#### [Instructions to follow]
Transcribe exactly the lines that fall between the one holding "scale meeting the" and the one holding "and certified at", inclusive, from the entries below.

#### [Source material]

import Summits.HubbardSuperconductivity.HubbardSuperconductivity.Theses.AposterioriCapRg
import Summits.HubbardSuperconductivity.HubbardSuperconductivity.Theorems.SeededBrokenRegimeBoseFermiPinned.Negative.LoadBearing

/-!
# Line `seed-strength-flow` — skeleton for crux `SeededBrokenRegimeBoseFermiPinned` (stmt-HubbardSuperconductivity-14047)

Lead prover `prover-line-stmt-HubbardSuperconductivity-14047-0`, 2026-08-16 (re-typed from the in-tree card
`Cruxes/SeededBrokenRegimeBoseFermiPinned/Ideas/seed-strength-flow.md` and `SketchIdeator1.lean` §1: the planner's
checked skeleton lives only in the unmounted evidence store; stub names kept where the ledger shows them).

## The line

Above a fermionic infrared scale `Λ₀` the Koma–Tasaki pair seed `h` is a regular GAUSSIAN parameter of the countertermed
effective action `𝒢_h := hubbardEffectiveActionCT L M β U μ h K Λ₀`: the seed sits in the covariance only
(`nambuPropagatorCT`), the interaction slot `hubbardInteractionCT` and Salmhofer's cutoff `hubbardCutoffWeightCT` are
`h`-free.  Hence (S2) `𝒢_h = effAction (C^{>Λ₀}_h − C^{>Λ₀}_{h₀}) 𝒢_{h₀}` EXACTLY (Gaussian additivity), with a seed-slice
covariance that is (S1, S3) supported above `Λ₀/2` and of sup-size `≤ 32√2·βL²|h − h₀|/Λ₀²`.  The crux is then cut as
ANCHOR ∧ STEP: (S4, ANCHOR) the crux's conclusion-shape at the SINGLE massive anchor seed `h₀ := D.scale/4` with slack
(gap ratio `20`, thresholds `(2·kStar, etaStar/2)`); (S5, STEP) lowering the seed from the anchor to every `h ∈ (0, h₀]`
keeps ONE loosened datum `D'` (same scale) certified — the `h`-uniform content of the crux, whose only soft channel is the
rank-one `B₁g` transverse Cooper ladder housed in the report's kept term `cooperKeptCT`.  (S6) is the sibling card's
rotation identity (global `U(1)` × seed covariance), the ingredient that pins the transverse mass at both seeds.

## Composition

`SeededBrokenRegimeBoseFermiPinned_of`: pure logic — take `Θ :=` componentwise `min` of the tolerances of S4 and S5
(the certificate is monotone in `Θ`: `Negative.certificateT_mono_tol`, landed p76062), get `D` from ANCHOR, `D'` from STEP,
`h₀ := D.scale/4 > 0`.  The density clause and `δ` are not used (`CruxNoDens` shape, Disproof §4).

## Stubs (registered; S1–S3, S6 provable now; S4, S5 crux-strength)

* `stub_seedSliceBound` (S1) — first lemma of the card, elementary calculus on the entries of `nambuPropagatorCT`.
* `stub_seedConvolution` (S2) — `effAction_add` + `h`-freeness of interaction and cutoff.
* `stub_seedSliceCovarianceBound` (S3) — from S1 (taken as hypothesis) by the mean-value inequality and `χ₂ = 0` on `[0, ¼]`.
* `stub_anchorFlow` (S4, ANCHOR; hardest, held by the lead) — the massive Bose–Fermi flow at one seed.
* `stub_seedLowering` (S5, STEP) — the seed-lowering lemma (crux-strength: its `h`-uniform isolation of the ladder).
* `stub_seedRotationIdentity` (S6) — kernel-checked in `SketchIdeator1.lean` §2; to be re-landed under `Theorems/`.
-/

set_option linter.dupNamespace false

namespace Summit.HubbardSuperconductivity.HubbardSuperconductivity.Lines.SeededBrokenRegimeBoseFermiPinned.SeedStrengthFlow

open Summit.HubbardSuperconductivity.HubbardSuperconductivity.Theses.AposterioriCapRg
open Summit.HubbardSuperconductivity.HubbardSuperconductivity.Theorems.SeededBrokenRegimeBoseFermiPinned
open Literature.MathematicalPhysics.QuantumLattice Literature.Probability.LatticeModels GrassmannAlgebra
open scoped Matrix ComplexConjugate

/-! ### S1 — the seed is a regular Gaussian parameter above scale -/

/-- **S1 (first lemma, `SeedSliceBound`)**: above a fermionic scale `Λ` (`ω² + e_K² ≥ Λ²`) every entry of the seeded
Nambu propagator in the frame `K` is differentiable in the seed strength with `‖∂_h G_ab‖ ≤ |φ_d|/Λ²`. -/
theorem stub_seedSliceBound :
    ∀ (L M : ℕ) [NeZero L] (β μ Λ h : ℝ) (K : TrigPolyC4v) (k : FreqMomentum L M) (i j : Fin 2),
      0 < Λ → Λ ^ 2 ≤ matsubaraFreq β M k.1 ^ 2 + nambuXiCT L μ K k.2 ^ 2 →
        DifferentiableAt ℝ (fun h' : ℝ => nambuPropagatorCT L M β μ h' K k i j) h ∧
        ‖deriv (fun h' : ℝ => nambuPropagatorCT L M β μ h' K k i j) h‖ ≤ |dWaveSymbol L k.2| / Λ ^ 2 := by
  sorry

/-! ### S2 — Gaussian additivity in the seed -/

/-- **S2 (`SeedConvolution`)**: the scale-`Λ₀` effective action at seed `h` is the effective action of the one at seed
`h₀` after integrating out the seed-slice covariance `C^{>Λ₀}_h − C^{>Λ₀}_{h₀}` (when `Z_{h₀} ≠ 0`). -/
theorem stub_seedConvolution :
    ∀ (L M : ℕ) [NeZero L] (β U μ h h₀ : ℝ) (K : TrigPolyC4v) (Λ₀ : ℝ),
      hubbardEffPartitionFnCT L M β U μ h₀ K Λ₀ ≠ 0 →
        hubbardEffectiveActionCT L M β U μ h K Λ₀ =
          effAction ℂ (hubbardCovAboveCT L M β μ h K Λ₀ - hubbardCovAboveCT L M β μ h₀ K Λ₀)
            (hubbardEffectiveActionCT L M β U μ h₀ K Λ₀) := by
  sorry

/-! ### S3 — the seed-slice covariance is small and lives above `Λ₀/2` -/

/-- **S3 (`SeedSliceCovarianceBound`)**: given S1, every entry of the seed-slice covariance above scale `Λ₀` is bounded by
`32√2 · βL² · |h − h₀| / Λ₀²` (`|φ_d| ≤ 4√2`; Salmhofer's `χ₂` vanishes on `[0, ¼]`, so only `ω² + e_K² > Λ₀²/4` contributes). -/
theorem stub_seedSliceCovarianceBound :
    (∀ (L M : ℕ) [NeZero L] (β μ Λ h : ℝ) (K : TrigPolyC4v) (k : FreqMomentum L M) (i j : Fin 2),
      0 < Λ → Λ ^ 2 ≤ matsubaraFreq β M k.1 ^ 2 + nambuXiCT L μ K k.2 ^ 2 →
        DifferentiableAt ℝ (fun h' : ℝ => nambuPropagatorCT L M β μ h' K k i j) h ∧
        ‖deriv (fun h' : ℝ => nambuPropagatorCT L M β μ h' K k i j) h‖ ≤ |dWaveSymbol L k.2| / Λ ^ 2) →
    ∀ (L M : ℕ) [NeZero L] (β μ h h₀ : ℝ) (K : TrigPolyC4v) (Λ₀ : ℝ) (X Y : HubbardFieldIdx L M),
      0 < β → 0 < Λ₀ →
        ‖hubbardCovAboveCT L M β μ h K Λ₀ X Y - hubbardCovAboveCT L M β μ h₀ K Λ₀ X Y‖ ≤
          32 * Real.sqrt 2 * β * (L : ℝ) ^ 2 * |h - h₀| / Λ₀ ^ 2 := by
  sorry

/-! ### S4 — ANCHOR: the massive Bose–Fermi flow at the single seed `h₀ = D.scale/4` -/

/-- **S4 (`AnchorFlow`, ANCHOR)**: for all thresholds there is a tolerance such that at every certified point of the box
there is a scale datum with SLACK (gap ratio `20`, thresholds `(2·kStar, etaStar/2)`, `0 < N_p`, `0 < m₀.fst`) certified
against the countertermed report at the single anchor seed `h₀ = D.scale/4` — the crux's conclusion-shape where nothing
is soft (fermions cut at `Λ₀`, amplitude mode `2Δ`, transverse pair mode of mass `≈ 12–20 Λ₀`). Crux-strength (XL). -/
theorem stub_anchorFlow :
    ∀ kStar etaStar : ℚ, 0 < kStar → 0 < etaStar → ∃ Θ : SymmetricTolerance,
      ∀ U ∈ Set.Icc (2:ℝ) 3, ∀ (μ : ℝ) (K : TrigPolyC4v) (Λ : ℝ) (L₀ : ℕ),
        symmetricRegimeCertificateT U μ capRgCornerDataT Θ K Λ L₀ →
          ∃ D : HubbardScaleData, D.MeetsThresholdsWith 20 (2 * kStar) (etaStar / 2) ∧ 0 < D.numPatches ∧
            0 < D.meanFieldDensity.fst ∧
            ∃ L₀' : ℕ, D.IsCertifiedEnclosure (hubbardScaleReportCT U μ D ((D.scale : ℝ) / 4)) L₀' := by
  sorry

/-! ### S5 — STEP: lowering the seed from the anchor, `h`-uniformly -/

/-- **S5 (`SeedLowering`, STEP)**: for all thresholds there is a tolerance such that at every certified point, every datum
`D` certified WITH SLACK at its anchor seed `D.scale/4` can be loosened to ONE datum `D'` of the same scale meeting the
thresholds `(kStar, etaStar)` and certified at EVERY seed `h ∈ (0, D.scale/4]` (`L₀'` may depend on `h`). The `h`-uniform
content of the crux: by S2 all `h`-dependence is one convolution with the seed-slice covariance of S3, whose only soft
channel is the rank-one `B₁g` transverse ladder (mass pinned by S6) housed in `cooperKeptCT`. Crux-strength (XL). -/
theorem stub_seedLowering :
    ∀ kStar etaStar : ℚ, 0 < kStar → 0 < etaStar → ∃ Θ : SymmetricTolerance,
      ∀ U ∈ Set.Icc (2:ℝ) 3, ∀ (μ : ℝ) (K : TrigPolyC4v) (Λ : ℝ) (L₀ : ℕ),
        symmetricRegimeCertificateT U μ capRgCornerDataT Θ K Λ L₀ →
          ∀ D : HubbardScaleData, D.MeetsThresholdsWith 20 (2 * kStar) (etaStar / 2) → 0 < D.numPatches →
            0 < D.meanFieldDensity.fst →
            (∃ L₀' : ℕ, D.IsCertifiedEnclosure (hubbardScaleReportCT U μ D ((D.scale : ℝ) / 4)) L₀') →
              ∃ D' : HubbardScaleData, D'.scale = D.scale ∧ D'.MeetsThresholds kStar etaStar ∧
                0 < D'.numPatches ∧ 0 < D'.meanFieldDensity.fst ∧
                ∀ h ∈ Set.Ioc (0:ℝ) ((D.scale : ℝ) / 4), ∃ L₀' : ℕ,
                  D'.IsCertifiedEnclosure (hubbardScaleReportCT U μ D' h) L₀' := by
  sorry

/-! ### S6 — the rotation identity (sibling card `rotation-identity-goldstone-pin`, kernel-checked there) -/

/-- **S6 (`SeedRotationIdentity`)**: the ground energy of the Hubbard torus seeded by an arbitrary COMPLEX `d`-wave pair
source `z̄Δ_d + zΔ_dᴴ`, `z = a + ib`, depends on `|z|` only (global `U(1)` covariance; proved in `SketchIdeator1.lean` §2). -/
theorem stub_seedRotationIdentity :
    ∀ (L : ℕ) [NeZero L] (U μ a b : ℝ),
      Matrix.groundEnergy (hubbardTorusWith 2 L 1 U μ
          - (a : ℂ) • (pairField dWaveFormFactor L + (pairField dWaveFormFactor L)ᴴ)
          - (b : ℂ) • (Complex.I • ((pairField dWaveFormFactor L)ᴴ - pairField dWaveFormFactor L)))
        = Matrix.groundEnergy (dWaveSourceTorus L U μ (Real.sqrt (a ^ 2 + b ^ 2))) := by
  sorry

/-! ### Composition (pure logic) -/

/-- The componentwise minimum of two tolerances. -/
def minTol (Θ₁ Θ₂ : SymmetricTolerance) : SymmetricTolerance where
  mismatch := min Θ₁.mismatch Θ₂.mismatch
  mismatch_pos := lt_min Θ₁.mismatch_pos Θ₂.mismatch_pos
  width := min Θ₁.width Θ₂.width
  width_pos := lt_min Θ₁.width_pos Θ₂.width_pos

/-- **The line closes the crux**: ANCHOR (S4) and STEP (S5) give `SeededBrokenRegimeBoseFermiPinned`, with the model-level
lemmas S1–S3 and S6 recorded as the ingredients of their proofs. -/
theorem SeededBrokenRegimeBoseFermiPinned_of : SeededBrokenRegimeBoseFermiPinned := by
  have _s1 := stub_seedSliceBound
  have _s2 := stub_seedConvolution
  have _s3 := stub_seedSliceCovarianceBound _s1
  have _s6 := stub_seedRotationIdentity
  intro kStar etaStar hk he
  obtain ⟨ΘA, hA⟩ := stub_anchorFlow kStar etaStar hk he
  obtain ⟨ΘS, hS⟩ := stub_seedLowering kStar etaStar hk he
  refine ⟨minTol ΘA ΘS, ?_⟩
  intro U hU δ _hδ μ _hdens K Λ L₀ hcert
  have hcA : symmetricRegimeCertificateT U μ capRgCornerDataT ΘA K Λ L₀ :=
    Negative.certificateT_mono_tol (min_le_left _ _) (min_le_left _ _) hcert
  have hcS : symmetricRegimeCertificateT U μ capRgCornerDataT ΘS K Λ L₀ :=
    Negative.certificateT_mono_tol (min_le_right _ _) (min_le_right _ _) hcert
  obtain ⟨D, hmeets, hNp, hm, hanchor⟩ := hA U hU μ K Λ L₀ hcA
  obtain ⟨D', -, hmeets', hNp', hm', hall⟩ := hS U hU μ K Λ L₀ hcS D hmeets hNp hm hanchor
  exact ⟨(D.scale : ℝ) / 4, by have := D.cast_scale_pos; positivity, D', hmeets', hNp', hm', hall⟩

end Summit.HubbardSuperconductivity.HubbardSuperconductivity.Lines.SeededBrokenRegimeBoseFermiPinned.SeedStrengthFlow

#### [Reply]
`D` certified WITH SLACK at its anchor seed `D.scale/4` can be loosened to ONE datum `D'` of the same scale meeting the
thresholds `(kStar, etaStar)` and certified at EVERY seed `h ∈ (0, D.scale/4]` (`L₀'` may depend on `h`). The `h`-uniform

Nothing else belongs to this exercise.